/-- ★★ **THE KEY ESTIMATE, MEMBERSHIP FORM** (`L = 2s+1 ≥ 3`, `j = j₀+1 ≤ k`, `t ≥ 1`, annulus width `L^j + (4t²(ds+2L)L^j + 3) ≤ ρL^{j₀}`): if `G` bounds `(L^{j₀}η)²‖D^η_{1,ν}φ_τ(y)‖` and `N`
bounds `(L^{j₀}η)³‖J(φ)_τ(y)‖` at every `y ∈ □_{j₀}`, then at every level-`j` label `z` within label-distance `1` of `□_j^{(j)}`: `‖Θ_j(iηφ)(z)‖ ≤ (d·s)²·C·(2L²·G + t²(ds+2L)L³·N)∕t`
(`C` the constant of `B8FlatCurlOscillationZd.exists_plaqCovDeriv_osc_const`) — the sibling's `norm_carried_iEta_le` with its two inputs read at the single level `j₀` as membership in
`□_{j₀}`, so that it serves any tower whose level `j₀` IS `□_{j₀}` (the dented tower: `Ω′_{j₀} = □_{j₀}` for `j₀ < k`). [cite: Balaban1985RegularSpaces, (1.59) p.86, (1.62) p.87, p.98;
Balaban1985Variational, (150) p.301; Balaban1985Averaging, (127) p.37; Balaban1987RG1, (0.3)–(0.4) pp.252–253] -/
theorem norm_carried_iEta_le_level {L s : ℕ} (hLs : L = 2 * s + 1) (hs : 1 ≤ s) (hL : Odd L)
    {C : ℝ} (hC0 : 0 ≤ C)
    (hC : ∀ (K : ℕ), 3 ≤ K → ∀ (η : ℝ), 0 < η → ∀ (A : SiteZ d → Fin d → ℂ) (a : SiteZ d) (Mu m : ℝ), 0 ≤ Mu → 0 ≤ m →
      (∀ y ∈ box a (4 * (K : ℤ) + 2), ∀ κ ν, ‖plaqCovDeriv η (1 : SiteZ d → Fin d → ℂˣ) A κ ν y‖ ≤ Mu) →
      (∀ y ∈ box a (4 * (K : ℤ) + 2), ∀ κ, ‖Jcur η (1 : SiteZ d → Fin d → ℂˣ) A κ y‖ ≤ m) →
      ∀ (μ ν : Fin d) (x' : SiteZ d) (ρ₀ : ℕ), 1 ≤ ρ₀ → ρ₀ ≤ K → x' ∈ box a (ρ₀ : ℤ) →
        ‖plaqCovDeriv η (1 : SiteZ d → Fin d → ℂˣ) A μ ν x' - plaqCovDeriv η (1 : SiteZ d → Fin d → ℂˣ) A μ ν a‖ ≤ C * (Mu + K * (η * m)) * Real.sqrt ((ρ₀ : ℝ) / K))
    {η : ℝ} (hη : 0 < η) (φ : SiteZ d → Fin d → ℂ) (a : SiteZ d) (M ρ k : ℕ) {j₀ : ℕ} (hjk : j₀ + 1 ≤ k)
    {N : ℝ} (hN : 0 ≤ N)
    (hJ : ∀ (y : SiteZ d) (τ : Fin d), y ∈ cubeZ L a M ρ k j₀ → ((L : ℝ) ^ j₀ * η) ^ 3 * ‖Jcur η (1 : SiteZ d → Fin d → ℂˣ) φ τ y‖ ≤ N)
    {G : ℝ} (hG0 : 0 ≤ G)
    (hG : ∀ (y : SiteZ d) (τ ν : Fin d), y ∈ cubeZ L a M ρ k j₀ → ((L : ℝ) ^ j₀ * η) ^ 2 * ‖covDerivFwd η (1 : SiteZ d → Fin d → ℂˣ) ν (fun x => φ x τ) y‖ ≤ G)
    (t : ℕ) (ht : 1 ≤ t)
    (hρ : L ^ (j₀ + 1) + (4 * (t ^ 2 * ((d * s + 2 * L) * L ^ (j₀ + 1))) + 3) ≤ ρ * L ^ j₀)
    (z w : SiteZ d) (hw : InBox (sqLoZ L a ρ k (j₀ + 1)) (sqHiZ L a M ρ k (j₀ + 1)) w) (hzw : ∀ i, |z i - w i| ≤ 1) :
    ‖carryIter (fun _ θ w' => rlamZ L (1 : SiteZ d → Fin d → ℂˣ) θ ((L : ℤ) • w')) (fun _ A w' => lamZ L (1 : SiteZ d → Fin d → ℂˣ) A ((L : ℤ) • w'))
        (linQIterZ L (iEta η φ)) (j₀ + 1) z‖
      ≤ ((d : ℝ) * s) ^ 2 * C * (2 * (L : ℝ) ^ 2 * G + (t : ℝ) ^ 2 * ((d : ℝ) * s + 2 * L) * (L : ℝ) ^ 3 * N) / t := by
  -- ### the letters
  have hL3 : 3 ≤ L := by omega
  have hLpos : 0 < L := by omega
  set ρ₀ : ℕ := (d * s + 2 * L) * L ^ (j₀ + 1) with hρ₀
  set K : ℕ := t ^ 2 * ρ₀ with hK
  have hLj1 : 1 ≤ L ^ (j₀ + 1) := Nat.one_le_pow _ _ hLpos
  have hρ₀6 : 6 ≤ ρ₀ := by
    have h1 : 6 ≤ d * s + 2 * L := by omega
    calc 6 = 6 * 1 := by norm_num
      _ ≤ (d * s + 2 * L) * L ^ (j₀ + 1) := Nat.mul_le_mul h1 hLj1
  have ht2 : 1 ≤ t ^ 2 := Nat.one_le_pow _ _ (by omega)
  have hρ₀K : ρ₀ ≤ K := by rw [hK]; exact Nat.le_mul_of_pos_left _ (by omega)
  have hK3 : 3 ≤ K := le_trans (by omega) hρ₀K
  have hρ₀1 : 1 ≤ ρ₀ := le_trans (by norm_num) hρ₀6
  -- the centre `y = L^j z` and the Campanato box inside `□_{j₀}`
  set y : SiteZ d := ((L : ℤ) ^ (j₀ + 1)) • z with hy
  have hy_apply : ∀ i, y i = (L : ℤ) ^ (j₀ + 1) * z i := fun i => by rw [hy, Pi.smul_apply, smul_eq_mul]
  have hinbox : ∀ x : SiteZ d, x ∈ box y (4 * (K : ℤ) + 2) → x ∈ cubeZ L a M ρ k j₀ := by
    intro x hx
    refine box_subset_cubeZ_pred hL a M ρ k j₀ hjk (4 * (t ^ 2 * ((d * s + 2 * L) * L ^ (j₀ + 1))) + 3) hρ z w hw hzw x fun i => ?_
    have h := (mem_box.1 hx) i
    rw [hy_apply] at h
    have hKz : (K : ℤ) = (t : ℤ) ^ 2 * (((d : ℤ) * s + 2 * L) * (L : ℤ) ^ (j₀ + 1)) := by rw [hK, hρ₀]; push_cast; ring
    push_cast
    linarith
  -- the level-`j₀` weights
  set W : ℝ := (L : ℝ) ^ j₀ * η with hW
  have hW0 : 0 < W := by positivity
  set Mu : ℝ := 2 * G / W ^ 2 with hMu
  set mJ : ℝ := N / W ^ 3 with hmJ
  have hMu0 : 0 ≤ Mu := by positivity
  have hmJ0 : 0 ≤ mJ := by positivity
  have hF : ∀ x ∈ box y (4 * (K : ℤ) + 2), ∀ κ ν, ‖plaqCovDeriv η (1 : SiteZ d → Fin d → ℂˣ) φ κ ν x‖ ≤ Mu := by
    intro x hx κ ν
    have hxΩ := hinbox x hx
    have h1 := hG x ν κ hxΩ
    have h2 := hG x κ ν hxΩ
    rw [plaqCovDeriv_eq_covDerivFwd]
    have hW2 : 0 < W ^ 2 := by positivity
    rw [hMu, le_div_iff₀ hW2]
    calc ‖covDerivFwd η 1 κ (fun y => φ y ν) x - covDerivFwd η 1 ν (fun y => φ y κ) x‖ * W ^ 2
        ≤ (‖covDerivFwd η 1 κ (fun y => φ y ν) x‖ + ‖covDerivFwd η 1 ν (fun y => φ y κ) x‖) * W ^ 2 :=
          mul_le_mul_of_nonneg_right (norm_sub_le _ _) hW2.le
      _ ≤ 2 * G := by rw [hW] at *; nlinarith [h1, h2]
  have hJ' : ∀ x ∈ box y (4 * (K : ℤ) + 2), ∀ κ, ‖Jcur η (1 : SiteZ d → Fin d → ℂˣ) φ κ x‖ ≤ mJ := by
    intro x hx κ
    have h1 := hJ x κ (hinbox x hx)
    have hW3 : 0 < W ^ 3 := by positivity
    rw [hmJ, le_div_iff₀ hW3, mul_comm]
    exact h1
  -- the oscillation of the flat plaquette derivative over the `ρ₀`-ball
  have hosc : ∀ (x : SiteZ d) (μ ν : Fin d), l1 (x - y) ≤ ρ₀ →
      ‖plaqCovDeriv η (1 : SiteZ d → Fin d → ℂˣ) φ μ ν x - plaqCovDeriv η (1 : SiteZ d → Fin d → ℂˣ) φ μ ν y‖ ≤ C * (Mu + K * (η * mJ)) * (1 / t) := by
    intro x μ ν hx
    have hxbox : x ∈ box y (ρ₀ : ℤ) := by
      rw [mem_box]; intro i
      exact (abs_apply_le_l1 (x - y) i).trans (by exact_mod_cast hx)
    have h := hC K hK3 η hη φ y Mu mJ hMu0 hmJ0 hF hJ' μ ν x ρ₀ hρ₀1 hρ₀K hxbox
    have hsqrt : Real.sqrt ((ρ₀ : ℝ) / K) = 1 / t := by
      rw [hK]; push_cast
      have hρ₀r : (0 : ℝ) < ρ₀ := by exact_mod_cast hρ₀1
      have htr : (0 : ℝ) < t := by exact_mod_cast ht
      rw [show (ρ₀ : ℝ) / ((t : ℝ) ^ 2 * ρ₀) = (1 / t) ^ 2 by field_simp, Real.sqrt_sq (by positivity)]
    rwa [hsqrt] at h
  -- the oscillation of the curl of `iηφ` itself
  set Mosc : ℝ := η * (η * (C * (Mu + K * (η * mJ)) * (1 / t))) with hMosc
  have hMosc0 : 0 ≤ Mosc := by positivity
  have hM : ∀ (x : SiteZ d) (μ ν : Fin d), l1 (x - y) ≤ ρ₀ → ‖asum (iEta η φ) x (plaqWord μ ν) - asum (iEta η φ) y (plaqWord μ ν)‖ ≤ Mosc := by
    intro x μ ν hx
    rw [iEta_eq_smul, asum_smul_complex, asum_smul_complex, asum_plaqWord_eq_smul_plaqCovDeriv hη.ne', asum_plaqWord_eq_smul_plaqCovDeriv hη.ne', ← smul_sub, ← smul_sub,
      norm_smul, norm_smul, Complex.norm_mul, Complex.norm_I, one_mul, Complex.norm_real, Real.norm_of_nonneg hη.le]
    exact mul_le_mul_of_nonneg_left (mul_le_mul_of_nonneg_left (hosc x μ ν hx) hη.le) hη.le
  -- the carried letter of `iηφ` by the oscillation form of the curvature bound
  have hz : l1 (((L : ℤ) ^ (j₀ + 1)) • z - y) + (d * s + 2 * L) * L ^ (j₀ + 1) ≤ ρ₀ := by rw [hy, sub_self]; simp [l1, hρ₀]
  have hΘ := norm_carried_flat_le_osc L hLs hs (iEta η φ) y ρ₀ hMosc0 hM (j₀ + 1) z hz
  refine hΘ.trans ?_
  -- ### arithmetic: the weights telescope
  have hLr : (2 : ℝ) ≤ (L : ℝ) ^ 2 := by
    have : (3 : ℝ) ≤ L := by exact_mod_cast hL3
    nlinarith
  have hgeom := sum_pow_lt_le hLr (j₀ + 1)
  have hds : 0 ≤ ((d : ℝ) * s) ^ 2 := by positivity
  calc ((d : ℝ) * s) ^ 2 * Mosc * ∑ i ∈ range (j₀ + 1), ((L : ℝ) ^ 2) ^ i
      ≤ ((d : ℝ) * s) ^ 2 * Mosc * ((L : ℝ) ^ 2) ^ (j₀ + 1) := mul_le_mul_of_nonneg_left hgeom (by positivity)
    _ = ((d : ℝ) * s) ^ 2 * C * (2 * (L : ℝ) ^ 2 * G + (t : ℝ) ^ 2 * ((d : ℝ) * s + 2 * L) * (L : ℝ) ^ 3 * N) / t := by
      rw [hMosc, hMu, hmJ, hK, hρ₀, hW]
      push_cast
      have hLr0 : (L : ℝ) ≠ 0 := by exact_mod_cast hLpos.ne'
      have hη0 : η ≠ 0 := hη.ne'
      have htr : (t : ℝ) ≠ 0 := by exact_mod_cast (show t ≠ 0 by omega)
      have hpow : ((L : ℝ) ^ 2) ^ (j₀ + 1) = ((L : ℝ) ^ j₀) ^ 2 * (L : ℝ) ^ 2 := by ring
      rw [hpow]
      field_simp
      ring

* _ACTION ITEM_: Across the entries above, find each line with the word "hgeom" and please copy it out.

* _EXERCISE RESPONSE_:
  have hgeom := sum_pow_lt_le hLr (j₀ + 1)
      ≤ ((d : ℝ) * s) ^ 2 * Mosc * ((L : ℝ) ^ 2) ^ (j₀ + 1) := mul_le_mul_of_nonneg_left hgeom (by positivity)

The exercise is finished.